Pese a que el día mejoraba, y daban ganas de dar un paseo, dado el absurdo de hacerlo, dimos unas vueltas hasta dar con un pequeño parque, que era atravesado por un río. No me extenderé demasiado en describirlo. No le llega a la suela del zapato a un parque como el que tengo cerca de casa, el de Carballiño, o las Fragas del Eume, sin ir más lejos.
Comimos temprano en el National y bebimos cerveza negra local, que estaba muy buena, y mi madre quiso probar una cocacola, pero estaba aguada a causa del hielo. Miré la etiqueta, y en el indicador de azúcar con respecto a la dieta diaria de una persona adulta resulta que para treinta y nueve gramos, la proporción es de un 13 por ciento. Me digo a mí mismo que va a ser que no, que en casa sé de buena tinta que es más de un tercio del azúcar diario. Regresamos al hotel y nos tiramos toda la tarde haciendo el ganso. Yo veo la tele. Saco un paquete de lacasitos yanquis con mezcla de galletitas saladas y uvas pasas y almendras -lástima no haberme traído unos cuantos de vuelta- y observo los indicadores. Me sorprende ver que, en el de azúcar, el porcentaje ni siquiera está calculado. Mucho me temo que la cultura de azúcar que tienen aquí provoca serios problemas, y que tiene a demasiadas empresas implicadas, así como a los políticos chupópteros del ramo, metidos en el ajo para hacer la vista gorda.

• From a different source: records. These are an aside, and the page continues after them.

import Literature.NumberTheory.EllipticCurves.ComplexMultiplicationDeuringHoldsProofs
import Literature.NumberTheory.EllipticCurves.ComplexMultiplicationDeuringRamified1728KProofs
import Literature.NumberTheory.EllipticCurves.ComplexMultiplicationHasCMIffProofs
import Literature.NumberTheory.EllipticCurves.ComplexMultiplicationNotSemistable
import Literature.NumberTheory.EllipticCurves.QuadraticTwistRamifiedLocalPolynomialProofs
import Literature.NumberTheory.EllipticCurves.RootNumberTwistProofs
import Literature.NumberTheory.EllipticCurves.CMNewformOfHeckeCharacterProofs
import Literature.NumberTheory.EllipticCurves.HasseWeilAbelianBadReduction
import Literature.NumberTheory.GaloisRepresentations.DegreeOnePlacesProofs
import HarnessLib

set_option linter.dupNamespace false -- `Summit.BirchSwinnertonDyer.BirchSwinnertonDyer.Theorems.…` (summit = sub)
set_option autoImplicit false

/-!
# BED route, «Deuring-ψ lane», FILE L (local facts): for a CM curve `E/ℚ` (maximal order) and its CM field `K`,
# good primes are unramified in `K` and bad primes stay bad at every place of `K` above them

Route `BiquadraticEisensteinDescent` of `Summits/BirchSwinnertonDyer` (crux `EisensteinHeartFlatCMInertBadKPrime`,
stmt-BirchSwinnertonDyer-21341; cell `bsd-wall`, width seat `bsd-wall-cm-bed-w4` g17). THEOREMS ONLY. These are the
two local facts behind clause (iii) «`ψ` is unramified at `w` iff `E_K` has good reduction at `w`» of the named fact
`Deuring_exists_heckeCharacter_of_maximalCM` (Silverman, *Advanced Topics*, II Thm. 9.2 (b)), proved here WITHOUT the
character from two theorems of the tree's Grössencharacter-free Deuring cluster:

* §1 algebra of Mathlib's local Euler factors: `L_w(X)⁻¹ = ofPowerSeries (N w) (1/L_w(X, T))`, `ofPowerSeries` is
  injective, so `L_w⁻¹ = 1` forces `L_w(T) = 1`, i.e. additive (not good) reduction;
* §2 `not_dvd_discr_of_hasGoodReductionAtPrime` (Ex. 2.31 (a): a good prime is unramified in `K`) from the ramified leaf
  `Deuring_localEulerFactor_ramified` (`L_p(E)⁻¹ = 1` under a place of ramification index `2`);
  `not_hasGoodReductionAt_baseChange_of_bad` (a bad `p` is bad at every `w ∣ p` over `K`) from the PROVED prime-by-prime
  identity `Deuring_localEulerFactor_baseChange_cmField_holds`: `∏_{w ∣ p} L_w(E_K)⁻¹ = (L_p(E)⁻¹)² = 1`, one place
  `⇒ L_w⁻¹ = 1`, two places `⇒ L_{w₁}(T) L_{w₂}(T) = 1` in `ℤ[T]` `⇒` both `1`.

Consumed by `BiquadraticEisensteinDescentDeuringOfCore` (the five clauses from the core). Nothing about BSD is proved.

References: [SilvermanATAEC1994] II Thm. 9.2 (b), Thm. 10.5, Ex. 2.30–2.32; [SilvermanAEC2009] VII.5 Prop. 5.1, C.16;
[NeukirchANT1999] I (8.2), (9.2).
-/

noncomputable section

open scoped Classical NumberField
open NumberField IsDedekindDomain WeierstrassCurve Polynomial ArithmeticFunction Rat.HeightOneSpectrum
  Literature.NumberTheory.GaloisRepresentations
  Literature.NumberTheory.EllipticCurves
  Literature.NumberTheory.EllipticCurves.ModularForms
  Literature.NumberTheory.Automorphic

namespace Summit.BirchSwinnertonDyer.BirchSwinnertonDyer.Theorems.BiquadraticEisensteinDescentDeuringOfCore

/-! ## §1 Algebra of local Euler factors: `L_w(E)⁻¹ = 1` as a Dirichlet series forces `L_w(E, T) = 1` -/

section LocalFactor

/-- `ArithmeticFunction.ofPowerSeries q` is injective for `q > 1` (its value at `q^k` is the `k`-th coefficient).
[folklore] -/
theorem ofPowerSeries_injective {R : Type*} [CommSemiring R] {q : ℕ} (hq : 1 < q) :
    Function.Injective (ArithmeticFunction.ofPowerSeries (R := R) q) := by
  intro f g h
  ext k
  have := congrArg (fun F : ArithmeticFunction R ↦ F (q ^ k)) h
  simpa only [ArithmeticFunction.ofPowerSeries_apply_pow hq] using this

/-- A polynomial with constant coefficient `1` whose formal inverse is `1` is `1`. [folklore] -/
theorem polynomial_eq_one_of_invOfUnit_eq_one (P : ℤ[X]) (h0 : P.coeff 0 = 1)
    (h : PowerSeries.invOfUnit (P : PowerSeries ℤ) 1 = 1) : P = 1 := by
  have hmul := PowerSeries.mul_invOfUnit (P : PowerSeries ℤ) 1 (by
    rw [← PowerSeries.coeff_zero_eq_constantCoeff_apply, Polynomial.coeff_coe, h0, Units.val_one])
  rw [h, mul_one] at hmul
  exact Polynomial.coe_injective ℤ (hmul.trans Polynomial.coe_one.symm)

/-- A product of two polynomials over `ℤ` with constant coefficients `1` is `1` only if the first is `1`. [folklore] -/
theorem polynomial_eq_one_of_mul_eq_one {P Q : ℤ[X]} (hP : P.coeff 0 = 1) (h : P * Q = 1) : P = 1 := by
  have hu : IsUnit P := IsUnit.of_mul_eq_one Q h
  obtain ⟨r, hr, hrP⟩ := Polynomial.isUnit_iff.mp hu
  rw [← hrP, Polynomial.coeff_C_zero] at hP
  rw [← hrP, hP, map_one]

variable {F : Type*} [Field F] [NumberField F]

/-- **`L_w(X)⁻¹ = 1` as a formal Dirichlet series forces the local polynomial `L_w(X, T) = 1`**
(`L_w⁻¹ = ofPowerSeries (N w) (1/L_w(T))`, `ofPowerSeries` injective, `L_w(0) = 1`). [cite: SilvermanAEC2009, App. C §16 (the local factors)] -/
theorem localPolynomialAt_eq_one_of_localEulerFactor_eq_one (X : WeierstrassCurve F) (w : HeightOneSpectrum (𝓞 F))
    (h : (X.baseChange (w.adicCompletion F)).localEulerFactor (w.adicCompletionIntegers F) = 1) :
    X.localPolynomialAt w = 1 := by
  rw [X.localEulerFactor_baseChange_adicCompletion w] at h
  have h1 : PowerSeries.invOfUnit (X.localPolynomialAt w : PowerSeries ℤ) 1 = 1 :=
    ofPowerSeries_injective w.one_lt_residueCard (by rw [h, map_one])
  exact polynomial_eq_one_of_invOfUnit_eq_one _ (X.coeff_zero_localPolynomialAt w) h1

/-- **`L_w(X, T) = 1` means additive, in particular NOT good, reduction at `w`** (at good reduction the local
polynomial is `1 − a_w T + q_w T²` with `q_w ≥ 2`). [cite: SilvermanAEC2009, App. C §16 and VII.5 Prop. 5.1] -/
theorem not_hasGoodReductionAt_of_localPolynomialAt_eq_one (X : WeierstrassCurve F) (w : HeightOneSpectrum (𝓞 F))
    (h : X.localPolynomialAt w = 1) : ¬ X.HasGoodReductionAt w := by
  intro hg
  have h2 := congrArg (fun P : ℤ[X] ↦ P.coeff 2) h
  simp only [localPolynomialAt_of_hasGoodReductionAt hg, coeff_add, coeff_sub, coeff_one, coeff_C_mul, coeff_X,
    coeff_X_pow] at h2
  norm_num at h2
  have hq := IsDedekindDomain.HeightOneSpectrum.one_lt_residueCard w
  rw [← natCard_residueField_eq_residueCard w] at hq
  omega

/-- `L_w(X)⁻¹ = 1` forces bad reduction at `w`. [cite: SilvermanAEC2009, App. C §16 and VII.5 Prop. 5.1] -/
theorem not_hasGoodReductionAt_of_localEulerFactor_eq_one (X : WeierstrassCurve F) (w : HeightOneSpectrum (𝓞 F))
    (h : (X.baseChange (w.adicCompletion F)).localEulerFactor (w.adicCompletionIntegers F) = 1) :
    ¬ X.HasGoodReductionAt w :=
  not_hasGoodReductionAt_of_localPolynomialAt_eq_one X w (localPolynomialAt_eq_one_of_localEulerFactor_eq_one X w h)

end LocalFactor

/-! ## §2 CM by a maximal order: good primes are unramified in `K`; bad primes stay bad over `K` -/

section CMLocal

variable (W : WeierstrassCurve ℚ) [W.IsElliptic] {K : Type} [Field K] [NumberField K]

/-- **A prime of good reduction of a CM curve `E/ℚ` (maximal order) is unramified in the CM field `K`**
(Silverman II Ex. 2.31 (a): "If `𝔓` ramifies in `L′`, prove that `E` has bad reduction at `𝔓`"): at a place of
ramification index `2` the tree's ramified leaf `Deuring_localEulerFactor_ramified` gives `L_p(E)⁻¹ = 1`, i.e. additive
reduction (§1); and `p ∣ d_K` produces such a place (Dedekind, `exists_place_ramificationIdx_ne_one_of_dvd_discr`,
with `e ∈ {1, 2}` in a quadratic field). [cite: SilvermanATAEC1994, Ch. II Exercise 2.31 (a) (p. 179)] -/
theorem not_dvd_discr_of_hasGoodReductionAtPrime (hj : W.j ∈ maximalCMJInvariants) (hK : IsCMFieldOfJ K W.j)
    {p : ℕ} [hp : Fact p.Prime] (hgood : W.HasGoodReductionAtPrime p) : ¬ (p : ℤ) ∣ NumberField.discr K := by
  intro hdvd
  obtain ⟨v, hpv⟩ : ∃ v : HeightOneSpectrum (𝓞 ℚ), (primesEquiv v : ℕ) = p :=
    ⟨primesEquiv.symm ⟨p, hp.out⟩, by rw [Equiv.apply_symm_apply]⟩
  subst hpv
  obtain ⟨w, hwv, hne⟩ := exists_place_ramificationIdx_ne_one_of_dvd_discr K v hdvd
  have hw : w.under (𝓞 ℚ) = v := HeightOneSpectrum.ext hwv
  -- `e(w|v) ∈ {1, 2}` in the quadratic field, so `e = 2`
  have he : w.asIdeal.ramificationIdx (𝓞 ℚ) = 2 := by
    rcases placesOver_trichotomy_of_finrank_eq_two K hK.1 v with
      ⟨w₁, w₂, -, -, hall⟩ | ⟨w₀, hS, he1, -⟩ | ⟨w₀, hS, he2, -⟩
    · exact absurd (hall w hw).1 hne
    · have : w = w₀ := by simpa using (show w ∈ ({w₀} : Set _) by rw [← hS]; exact hw)
      subst this; exact absurd he1 hne
    · have : w = w₀ := by simpa using (show w ∈ ({w₀} : Set _) by rw [← hS]; exact hw)
      subst this; exact he2
  have hfac := (Deuring_localEulerFactor_ramified W hj K hK w he).2
  rw [hw] at hfac
  have hbad := not_hasGoodReductionAt_of_localEulerFactor_eq_one W v hfac
  exact hbad ((hasGoodReductionAtPrime_iff_hasGoodReductionAt_ringOfIntegers v W).mp hgood)

/-- `E` has additive reduction at a bad prime when it has CM (no multiplicative primes: `j(E) ∈ ℤ`).
[cite: SilvermanATAEC1994, Thm. II.6.4 and proof of Thm. II.10.5 (p. 172)] -/
theorem hasAdditiveReductionAt_of_hasCM_of_bad (hCM : W.HasCM) (v : HeightOneSpectrum (𝓞 ℚ))
    (hbad : ¬ W.HasGoodReductionAt v) : W.HasAdditiveReductionAt v := by
  haveI := Fact.mk (primesEquiv v).2
  rcases W.hasGoodReductionAt_or_hasMultiplicativeReductionAt_or_hasAdditiveReductionAt v with hg | hm | ha
  · exact absurd hg hbad
  · exact absurd ((W.hasMultiplicativeReductionAtPrime_iff_hasMultiplicativeReductionAt_ringOfIntegers v).mpr hm)
      (W.not_hasMultiplicativeReductionAtPrime_of_hasCM hCM _)
  · exact ha

/-- **A bad prime of a CM curve `E/ℚ` (maximal order) stays bad at EVERY place of the CM field above it**
(Silverman II Thm. 9.2 (b) with Thm. 10.5: `ψ` ramified ⟺ bad; here WITHOUT the character). From the tree's proved
prime-by-prime Deuring identity `∏_{w ∣ p} L_w(E_K)⁻¹ = (L_p(E)⁻¹)²` (`Deuring_localEulerFactor_baseChange_cmField_holds`)
with `L_p(E)⁻¹ = 1` (additive): a single place has `L_w⁻¹ = 1`; two places `w₁ ≠ w₂` (split `p`, both of norm `p`)
have `(1/L_{w₁}(T))(1/L_{w₂}(T)) = 1`, so `L_{w₁}(T) L_{w₂}(T) = 1` in `ℤ[T]` and both are `1`; `L_w(T) = 1` is additive
reduction (§1). [cite: SilvermanATAEC1994, Ch. II Thm. 9.2 (b) and Thm. 10.5 (p. 165, 171)]
[cite: SilvermanAEC2009, VII.5 Prop. 5.1 and App. C §16] -/
theorem not_hasGoodReductionAt_baseChange_of_bad (hj : W.j ∈ maximalCMJInvariants) (hK : IsCMFieldOfJ K W.j)
    {p : ℕ} [hp : Fact p.Prime] (hbad : ¬ W.HasGoodReductionAtPrime p) (w : HeightOneSpectrum (𝓞 K))
    (hw : ((p : ℕ) : 𝓞 K) ∈ w.asIdeal) : ¬ (W.baseChange K).HasGoodReductionAt w := by
  set v : HeightOneSpectrum (𝓞 ℚ) := w.under (𝓞 ℚ) with hv
  have hgen : natGenerator v = p := natGenerator_under_eq_of_natCast_mem w hp.out hw
  have hpv : (primesEquiv v : ℕ) = p := hgen
  -- `L_v(E)⁻¹ = 1`
  have hbadv : ¬ W.HasGoodReductionAt v := by
    intro h
    have h' := (hasGoodReductionAtPrime_iff_hasGoodReductionAt_ringOfIntegers v W).mpr h
    obtain ⟨q, hq⟩ : ∃ q : Nat.Primes, primesEquiv v = q := ⟨_, rfl⟩
    have hqp : (q : ℕ) = p := by rw [← hq]; exact hpv
    subst hqp
    rw [hq] at h'
    exact hbad h'
  have hadd : W.HasAdditiveReductionAt v :=
    hasAdditiveReductionAt_of_hasCM_of_bad W (hasCM_of_j_mem_cmJInvariants W (maximalCMJInvariants_subset_cmJInvariants hj))
      v hbadv
  have hone : (W.baseChange (v.adicCompletion ℚ)).localEulerFactor (v.adicCompletionIntegers ℚ) = 1 := by
    rw [W.localEulerFactor_baseChange_adicCompletion v, localPolynomialAt_of_hasAdditiveReductionAt hadd,
      Polynomial.coe_one]
    have h1 := PowerSeries.mul_invOfUnit (1 : PowerSeries ℤ) 1 (by simp)
    rw [one_mul] at h1
    rw [h1, map_one]
  -- the Deuring identity at `v`
  have hD := Deuring_localEulerFactor_baseChange_cmField_holds W hj K hK v
  rw [hone, one_pow] at hD
  rcases placesOver_trichotomy_of_finrank_eq_two K hK.1 v with
    ⟨w₁, w₂, hne, hS, hall⟩ | ⟨w₀, hS, -, -⟩ | ⟨w₀, hS, -, -⟩
  · -- split: two places of norm `p`
    rw [hS, finprod_mem_pair hne] at hD
    have hN : ∀ {w' : HeightOneSpectrum (𝓞 K)}, w'.under (𝓞 ℚ) = v → w'.residueCard = p := by
      intro w' hw'
      have hf := (hall w' hw').2
      change Ideal.absNorm w'.asIdeal = p
      rw [absNorm_asIdeal_eq_natGenerator_pow, hw', hf, pow_one, hgen]
    have hm₁ : w₁.under (𝓞 ℚ) = v := by
      have : w₁ ∈ ({w₁, w₂} : Set (HeightOneSpectrum (𝓞 K))) := Set.mem_insert _ _
      rw [← hS] at this; exact this
    have hm₂ : w₂.under (𝓞 ℚ) = v := by
      have : w₂ ∈ ({w₁, w₂} : Set (HeightOneSpectrum (𝓞 K))) := Set.mem_insert_of_mem _ rfl
      rw [← hS] at this; exact this
    rw [(W.baseChange K).localEulerFactor_baseChange_adicCompletion w₁,
      (W.baseChange K).localEulerFactor_baseChange_adicCompletion w₂, hN hm₁, hN hm₂, ← map_mul, ← map_one
      (ArithmeticFunction.ofPowerSeries (R := ℤ) p)] at hD
    have hps := ofPowerSeries_injective hp.out.one_lt hD
    -- `(1/L₁)(1/L₂) = 1 ⇒ L₁ L₂ = 1`
    set P₁ : ℤ[X] := (W.baseChange K).localPolynomialAt w₁ with hP₁
    set P₂ : ℤ[X] := (W.baseChange K).localPolynomialAt w₂ with hP₂
    have hc₁ : PowerSeries.constantCoeff (P₁ : PowerSeries ℤ) = ((1 : ℤˣ) : ℤ) := by
      rw [← PowerSeries.coeff_zero_eq_constantCoeff_apply, Polynomial.coeff_coe,
        (W.baseChange K).coeff_zero_localPolynomialAt w₁, Units.val_one]
    have hc₂ : PowerSeries.constantCoeff (P₂ : PowerSeries ℤ) = ((1 : ℤˣ) : ℤ) := by
      rw [← PowerSeries.coeff_zero_eq_constantCoeff_apply, Polynomial.coeff_coe,
        (W.baseChange K).coeff_zero_localPolynomialAt w₂, Units.val_one]
    have hprod : ((P₁ * P₂ : ℤ[X]) : PowerSeries ℤ) = 1 := by
      have e1 := PowerSeries.mul_invOfUnit (P₁ : PowerSeries ℤ) 1 hc₁
      have e2 := PowerSeries.mul_invOfUnit (P₂ : PowerSeries ℤ) 1 hc₂
      rw [Polynomial.coe_mul]
      calc (P₁ : PowerSeries ℤ) * (P₂ : PowerSeries ℤ)
          = ((P₁ : PowerSeries ℤ) * PowerSeries.invOfUnit (P₁ : PowerSeries ℤ) 1) *
              ((P₂ : PowerSeries ℤ) * PowerSeries.invOfUnit (P₂ : PowerSeries ℤ) 1) := by
            rw [mul_mul_mul_comm, hps, mul_one]
        _ = 1 := by rw [e1, e2, mul_one]
    have hprod' : P₁ * P₂ = 1 := Polynomial.coe_injective ℤ (hprod.trans Polynomial.coe_one.symm)
    have hP₁1 : P₁ = 1 := polynomial_eq_one_of_mul_eq_one ((W.baseChange K).coeff_zero_localPolynomialAt w₁) hprod'
    have hP₂1 : P₂ = 1 :=
      polynomial_eq_one_of_mul_eq_one ((W.baseChange K).coeff_zero_localPolynomialAt w₂) (by rw [mul_comm]; exact hprod')
    have hwS : w ∈ ({w₁, w₂} : Set (HeightOneSpectrum (𝓞 K))) := by rw [← hS]; exact hv.symm
    rcases hwS with rfl | rfl
    · exact not_hasGoodReductionAt_of_localPolynomialAt_eq_one _ _ hP₁1
    · exact not_hasGoodReductionAt_of_localPolynomialAt_eq_one _ _ hP₂1
  all_goals
    -- a single place `w = w₀` above `v`
    have hw0 : w = w₀ := by simpa using (show w ∈ ({w₀} : Set _) by rw [← hS]; exact hv.symm)
    subst hw0
    rw [hS, finprod_mem_singleton] at hD
    exact not_hasGoodReductionAt_of_localEulerFactor_eq_one _ _ hD

end CMLocal

end Summit.BirchSwinnertonDyer.BirchSwinnertonDyer.Theorems.BiquadraticEisensteinDescentDeuringOfCore

end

Porque en este país estoy seguro que, de ocurrírsele a alguien chupar la pared, ésta sabría a dulce.

He aquí la prueba del delito, para quien tenga dudas. Estará permitido esto en Europa?


Cenamos en otro chiringuito de gente guapa y cool, pero no recuerdo el nombre. Sólo recuerdo a jóvenes más jóvenes que yo, pidiendo cocacolas y aguas, y yo hablando de vinos con mi gente. Eso me hizo sentir un poco entrado en carnes. Eso, y lo de no pedir postre, por aquello de que ahora no ceno grandes cantidades. Ya saben, un yogur, una manzana, y para cama. Que mañana nos espera un largo día.